Data Security and Governance (DSG) for Big Data and BI Environments
Increased relevance of Big Data and BI environments in supporting business decisions requires a broad set of data points to be collected throughout the lifetime of an application and users’ interaction with it. Security and risk management leaders must ensure that the risks emerging from the abundance and extensive use of this data are identified and that the right security and governance controls are employed to address these risks.
1 The Challenge
The massive data collection by organizations for the purpose of creating data lakes and Big Data environment for better BI engagements raises some urgent concerns regarding appropriate and compliant use of data. Big Data comprises of large and complex sets of structured, unstructured and semi-structured data that can’t be managed and secured by traditional database security tools and techniques available in the market. The abundance of data combined with multiple distributed processing nodes only adds to the problem of inconsistent security controls resulting in data thefts, security breaches and failed audits.
Business Intelligence platforms help to extract and interpret business data using interactive tools for effective and accurate decision making. These platforms not only use multiple data sources but also provide self-service data modelling and dynamic content sharing options – all of which only exaggerate the problem of understanding data flows and complying with privacy and data residency regulations. A lack of visibility into information flows, particularly the unstructured data leads to inconsistent access policies.
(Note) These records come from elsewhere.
/-! ## §1 The organ statements (closed `Prop`s; ★ vocabulary only) -/

/-- **(O1) «Π(ξ)-MEMBER WITH PRESCRIBED SUPERCUSPIDAL CM-THETA CLASS AT A NON-SPLIT PLACE»** — statement (bytes unchanged since ED. 1).  PRINT ROAD OF RECORD =
ROAD B (LHref-S 02:55:37Z (ii), LH10-p02 «AUTOMORPHY GAP» 02:52:49Z): a DISCRETE member of `Π(ξ)` on `U(H)` with `P_v ≅ πˢ(ξ_v)` exists (even `πˢ`-set: `v` and one more
inert place) and `πˢ(ξ_v) ∘ e` is the CM theta class `X_v(μ, ε, χ_f) ∘ κ_v⁻¹` for `ε` in the supercuspidal class when DICT1∕DICT2 tie `(μ, χ_f)` to `ξ` at `v` — true ON AND
OFF the automorphic locus of `χ_f`; ROAD A (GR91 §3.4 global theta `ω(γ, ψ^ε, χ)`, the tree's Θ-OCC-GEN ∕ S2♯-θ road) pays it on the automorphic weight-one locus only.
[cite: Rogawski1990, §13.3 Thm. 13.3.7 pp. 202–203; §13.1 Prop. 13.1.3 (d) p. 199; §14.6 pp. 242–245] [cite: GelbartRogawski1991, §5.1 Lem. 5.1.2 p. 466; §5.2 Cor. 5.2.2 p. 467; §3.4 Prop. 3.4.1 pp. 459–460, Thm. 3.4 (a) p. 461; §5.1 (5.1.1) p. 465] -/
def StubThetaLiftMember : Prop :=
  ∀ (L : Type) [Field L] [NumberField L] [IsCMField L] (H : Matrix (Fin 3) (Fin 3) L)
    (hH : (H.map (cmConjRingHom L))ᵀ = H) (hHd : IsUnit H.det) (μω : HeckeCharacter L) (hμu : μω.IsUnitary),
    (∀ x : Literature.NumberTheory.GaloisRepresentations.ideleGroup ↥(maximalRealSubfield L),
      μω (AdeleRing.ideleBaseChange (↥(maximalRealSubfield L)) L x) = quadraticHeckeCharCM L x) →
    ∀ {n' : ℕ} (e₁ : Fin 3 × Fin 1 ≃ Fin n') (dV : Fin 3 → L) (hdV : ∀ i, IsCMField.complexConj L (dV i) = dV i) (hdV0 : ∀ i, dV i ≠ 0)
      (g : GL (Fin 3) L) (hg : ((g : Matrix (Fin 3) (Fin 3) L).map (cmConjRingHom L))ᵀ * H * (g : Matrix (Fin 3) (Fin 3) L) = Matrix.diagonal dV)
      (ξ : OneDimAutRepH L)
      (μ : Literature.NumberTheory.Automorphic.IdeleClassGroup L →ₜ* Circle) (hμ : IsConjugateSymplectic L μ)
      (χf : UnitaryGroup.finAdelicOne (↥(maximalRealSubfield L)) L (IsCMField.complexConj L) →* ℂˣ),
      Continuous χf → (∀ z, ‖((χf z : ℂˣ) : ℂ)‖ = 1) →
      (∀ v : HeightOneSpectrum (𝓞 ↥(maximalRealSubfield L)),
          (toHeckeCharacter L μ).semilocalComponent L v = (ξ.bcη⁻¹ * ξ.bcψ⁻¹ * μω).semilocalComponent L v) →
      (∀ z : (FiniteAdeleRing (𝓞 L) L)ˣ,
          χf (finAdelicCheck (↥(maximalRealSubfield L)) L (IsCMField.complexConj L)
              (AlgEquiv.ext fun x => by rw [AlgEquiv.mul_apply, IsCMField.complexConj_apply_apply, AlgEquiv.one_apply]) z) =
            (ξ.bcψ⁻¹ * (ξ.bcη⁻¹ * ξ.bcψ⁻¹ * μω) ^ 2)
              (Units.map (N := AdeleRing (𝓞 L) L) (MonoidHom.inr (InfiniteAdeleRing L) (FiniteAdeleRing (𝓞 L) L)) z)) →
      ∀ (v : HeightOneSpectrum (𝓞 ↥(maximalRealSubfield L))), (∀ w : PlacesOver L v, IsCMField.complexConj L • w.1 = w.1) →
        ∃ (ε : (↥(maximalRealSubfield L))ˣ)
          (μA : Measure (adelicGroupData (↥(maximalRealSubfield L)) L (IsCMField.complexConj L) 3 H).automorphicQuotient)
          (_ : (adelicGroupData (↥(maximalRealSubfield L)) L (IsCMField.complexConj L) 3 H).IsAutomorphicMeasure μA)
          (P : DiscreteAutomorphicRep (adelicGroupData (↥(maximalRealSubfield L)) L (IsCMField.complexConj L) 3 H) μA),
          MemXiFamily P hH hHd μω hμu ξ ∧
          (∃ c : IrrClass ((cmDatum L 3 H).Local v),
            (IrrClass.comap (localPiEquiv L (IsCMField.complexConj L) 3 H v) c).IsConstituentOf
              (P.finRep.smoothPart.toRepresentation.comp (inclPlace (↥(maximalRealSubfield L)) L (IsCMField.complexConj L) 3 H v))) ∧
          ∀ c : IrrClass ((cmDatum L 3 H).Local v),
            (IrrClass.comap (localPiEquiv L (IsCMField.complexConj L) 3 H v) c).IsConstituentOf
                (P.finRep.smoothPart.toRepresentation.comp (inclPlace (↥(maximalRealSubfield L)) L (IsCMField.complexConj L) 3 H v)) →
              c.IsSupercuspidal ∧ ThetaTypeAtCM L H e₁ dV hdV hdV0 g hg μ hμ χf ε v c

open scoped Classical in
/-- **(O2) «RIGIDITY OF Π(ξ) AT A NON-SPLIT PLACE, RECORD CURRENCY, SIGNED»** — statement.  [cite: Rogawski1990, §13.3 Thm. 13.3.5, Thm. 13.3.6 (c) pp. 201–203; §12.2 (2) p. 174; §13.1 Prop. 13.1.3 (d), Prop. 13.1.4 p. 199; §4.9 p. 55; §14.6 pp. 242–245] [cite: LanglandsShelstad1987, §1] -/
def StubXiPacketRigidAtRecord : Prop :=
  ∀ (L : Type) [Field L] [NumberField L] [IsCMField L] (H : Matrix (Fin 3) (Fin 3) L)
    (hH : (H.map (cmConjRingHom L))ᵀ = H) (hHd : IsUnit H.det)
    [∀ v : HeightOneSpectrum (𝓞 ↥(maximalRealSubfield L)), MeasurableSpace ((cmDatum L 3 H).Local v)]
    [∀ v : HeightOneSpectrum (𝓞 ↥(maximalRealSubfield L)),
      MeasurableSpace ((cmDatum L 2 (Matrix.of fun i j : Fin 2 => if i.val + j.val + 1 = 2 then (1 : L) else 0)).Local v ×
        (cmDatum L 1 (Matrix.of fun i j : Fin 1 => if i.val + j.val + 1 = 1 then (1 : L) else 0)).Local v)]
    [∀ (v : HeightOneSpectrum (𝓞 ↥(maximalRealSubfield L)))
        (a : ((cmDatum L 2 (Matrix.of fun i j : Fin 2 => if i.val + j.val + 1 = 2 then (1 : L) else 0)).Local v ×
          (cmDatum L 1 (Matrix.of fun i j : Fin 1 => if i.val + j.val + 1 = 1 then (1 : L) else 0)).Local v)),
      MeasurableSpace (((cmDatum L 2 (Matrix.of fun i j : Fin 2 => if i.val + j.val + 1 = 2 then (1 : L) else 0)).Local v ×
          (cmDatum L 1 (Matrix.of fun i j : Fin 1 => if i.val + j.val + 1 = 1 then (1 : L) else 0)).Local v) ⧸
        Subgroup.centralizer ({a} : Set ((cmDatum L 2 (Matrix.of fun i j : Fin 2 => if i.val + j.val + 1 = 2 then (1 : L) else 0)).Local v ×
          (cmDatum L 1 (Matrix.of fun i j : Fin 1 => if i.val + j.val + 1 = 1 then (1 : L) else 0)).Local v)))]
    [∀ (v : HeightOneSpectrum (𝓞 ↥(maximalRealSubfield L))) (γ : (cmDatum L 3 H).Local v),
      MeasurableSpace ((cmDatum L 3 H).Local v ⧸ Subgroup.centralizer ({γ} : Set ((cmDatum L 3 H).Local v)))]
    (Δ : ∀ v : HeightOneSpectrum (𝓞 ↥(maximalRealSubfield L)), LocalTransferFactor L H v)
    (mH : ∀ v : HeightOneSpectrum (𝓞 ↥(maximalRealSubfield L)),
      OrbitalMeasureFamily ((cmDatum L 2 (Matrix.of fun i j : Fin 2 => if i.val + j.val + 1 = 2 then (1 : L) else 0)).Local v ×
        (cmDatum L 1 (Matrix.of fun i j : Fin 1 => if i.val + j.val + 1 = 1 then (1 : L) else 0)).Local v))
    (mG : ∀ v : HeightOneSpectrum (𝓞 ↥(maximalRealSubfield L)), OrbitalMeasureFamily ((cmDatum L 3 H).Local v))
    (νG : ∀ v : HeightOneSpectrum (𝓞 ↥(maximalRealSubfield L)), Measure ((cmDatum L 3 H).Local v))
    (νH : ∀ v : HeightOneSpectrum (𝓞 ↥(maximalRealSubfield L)),
      Measure ((cmDatum L 2 (Matrix.of fun i j : Fin 2 => if i.val + j.val + 1 = 2 then (1 : L) else 0)).Local v ×
        (cmDatum L 1 (Matrix.of fun i j : Fin 1 => if i.val + j.val + 1 = 1 then (1 : L) else 0)).Local v))
    [∀ v : HeightOneSpectrum (𝓞 ↥(maximalRealSubfield L)), BorelSpace ((cmDatum L 3 H).Local v)]
    [∀ v : HeightOneSpectrum (𝓞 ↥(maximalRealSubfield L)),
      BorelSpace ((cmDatum L 2 (Matrix.of fun i j : Fin 2 => if i.val + j.val + 1 = 2 then (1 : L) else 0)).Local v ×
        (cmDatum L 1 (Matrix.of fun i j : Fin 1 => if i.val + j.val + 1 = 1 then (1 : L) else 0)).Local v)]
    [∀ (v : HeightOneSpectrum (𝓞 ↥(maximalRealSubfield L)))
        (a : ((cmDatum L 2 (Matrix.of fun i j : Fin 2 => if i.val + j.val + 1 = 2 then (1 : L) else 0)).Local v ×
          (cmDatum L 1 (Matrix.of fun i j : Fin 1 => if i.val + j.val + 1 = 1 then (1 : L) else 0)).Local v)),
      BorelSpace (((cmDatum L 2 (Matrix.of fun i j : Fin 2 => if i.val + j.val + 1 = 2 then (1 : L) else 0)).Local v ×
          (cmDatum L 1 (Matrix.of fun i j : Fin 1 => if i.val + j.val + 1 = 1 then (1 : L) else 0)).Local v) ⧸
        Subgroup.centralizer ({a} : Set ((cmDatum L 2 (Matrix.of fun i j : Fin 2 => if i.val + j.val + 1 = 2 then (1 : L) else 0)).Local v ×
          (cmDatum L 1 (Matrix.of fun i j : Fin 1 => if i.val + j.val + 1 = 1 then (1 : L) else 0)).Local v)))]
    [∀ (v : HeightOneSpectrum (𝓞 ↥(maximalRealSubfield L))) (γ : (cmDatum L 3 H).Local v),
      BorelSpace ((cmDatum L 3 H).Local v ⧸ Subgroup.centralizer ({γ} : Set ((cmDatum L 3 H).Local v)))]
    [∀ v, (νG v).IsHaarMeasure] [∀ v, (νG v).IsMulRightInvariant] [∀ v, (νH v).IsHaarMeasure] [∀ v, (νH v).IsMulRightInvariant],
    ∀ (μω : HeckeCharacter L) (hμu : μω.IsUnitary),
    (∀ x : Literature.NumberTheory.GaloisRepresentations.ideleGroup ↥(maximalRealSubfield L),
      μω (AdeleRing.ideleBaseChange (↥(maximalRealSubfield L)) L x) = quadraticHeckeCharCM L x) →
    Δ = finExplicitCollection L H μω (finExplicitDelta_conj_left_all L H μω) (finExplicitDelta_conj_right_all L H μω) →
    (∀ v : HeightOneSpectrum (𝓞 ↥(maximalRealSubfield L)), (mH v).IsCanonical (IsLocalGRegular L v) (νH v) ∧
      (mG v).IsCanonical (fun γ => IsRegularElt (γ.val : GL (Fin 3) (UnitaryGroup.LocalRing L v))) (νG v)) →
    CMCharIdentityPackageTestSigned L H hH hHd νH νG μω hμu Δ mH mG →
    (∀ v : HeightOneSpectrum (𝓞 ↥(maximalRealSubfield L)), (∀ w : PlacesOver L v, IsCMField.complexConj L • w.1 = w.1) →
      IsLocalDeltaTransferExists L H v (Δ v) (mH v) (mG v) Literature.NumberTheory.Rogawski1990.IsLocSmooth
        Literature.NumberTheory.Rogawski1990.IsLocSmooth) →
    ∀ (ξ : OneDimAutRepH L)
      (μA : Measure (adelicGroupData (↥(maximalRealSubfield L)) L (IsCMField.complexConj L) 3 H).automorphicQuotient)
      [(adelicGroupData (↥(maximalRealSubfield L)) L (IsCMField.complexConj L) 3 H).IsAutomorphicMeasure μA]
      (P : DiscreteAutomorphicRep (adelicGroupData (↥(maximalRealSubfield L)) L (IsCMField.complexConj L) 3 H) μA),
      MemXiFamily P hH hHd μω hμu ξ →
      ∀ (v : HeightOneSpectrum (𝓞 ↥(maximalRealSubfield L))), (∀ w : PlacesOver L v, IsCMField.complexConj L • w.1 = w.1) →
      ∀ (T : GL (Fin 3) (LocalRing L v)) (a : LocalRing L v) (ha : IsUnit a)
        (h : formCongr (conjLocal L (IsCMField.complexConj L) v) T (H.map (algebraMap L (LocalRing L v))) =
          a • (Matrix.of fun i j : Fin 3 => if i.val + j.val + 1 = 3 then (1 : L) else 0).map (algebraMap L (LocalRing L v))),
      ∀ [MeasurableSpace (Gqs L v ⧸ Subgroup.center (Gqs L v))] [BorelSpace (Gqs L v ⧸ Subgroup.center (Gqs L v))]
        (μZ : Measure (Gqs L v ⧸ Subgroup.center (Gqs L v))) [μZ.IsHaarMeasure],
      ∀ (π2 πn : IrrClass (Gqs L v)),
        KeysCaseTwoLabels L v (μω.semilocalComponent L v) (torusLocalComponent L (IsCMField.complexConj L) v ξ.η)
          (torusLocalComponent L (IsCMField.complexConj L) v ξ.ψ) π2 πn →
        ¬ πn.IsSquareIntegrable μZ →
        ∀ c : IrrClass ((cmDatum L 3 H).Local v),
          (IrrClass.comap (localPiEquiv L (IsCMField.complexConj L) 3 H v) c).IsConstituentOf
              (P.finRep.smoothPart.toRepresentation.comp (inclPlace (↥(maximalRealSubfield L)) L (IsCMField.complexConj L) 3 H v)) →
          c = IrrClass.comap (cmDatumLocalCongr L v T ha h).symm πn ∨
            (⟨IrrClass.comap (cmDatumLocalCongr L v T ha h).symm πn, some c⟩ : CMLocalAPacket L H v).CharIdentityAtTest L H v
              (fun c' f => (if ∃ z : LocalRing L v, IsUnit z ∧ a = z * conjLocal L (IsCMField.complexConj L) v z then (1 : ℂ) else -1) *
                c'.smoothTrace (νG v) f)
              (ξ.xiLocalChar v) (νH v) (Δ v) (mH v) (mG v)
Security hasn’t been a part of the strategy from CIOs or CDOs and is therefore largely missing from the architecture designs of Big Data and BI platforms. Distributed platforms increase complexity as they have inconsistent security practices across nodes and interactions between the distributed nodes are generally not secured.
Fragmented Big Data environments make it difficult to understand data flows and apply homogenous security policies and access controls throughout the environment.
The primary drivers for Data Security & Governance (DSG) for Big Data and BI platforms remain:
- Secured data processing across the distributed data environment
- Ensuring data quality through input source filtering and data validation
- Complying to data residency and privacy regulations
- Achieving access governance to a granular data level
While most Big Data and BI platforms offer propriety access control mechanisms, they are limited in scope and remain fragmented. Most of these controls are inflexible and remain vendor technology dependent. Existing IAM tools do not support Big Data and BI operations and therefore can’t be extended to address the security requirements of such environments. Further, access control for the vast amount of unstructured data is a major challenge for most organizations and security leaders that remains largely unaddressed by most IAM vendors today. With the massive collection of data through multiple data sources including third-party data streams, it becomes increasingly important for CIOs, CISOs and CDOs to implement effective data security and governance (DSG) for the Big Data and BI platforms to gain the required visibility and appropriate level of control over the data flowing through the enterprise systems, applications and databases. To add to these challenges is the lack of InfoSec professionals in the market and the Big Data security skills particularly remain few and rare.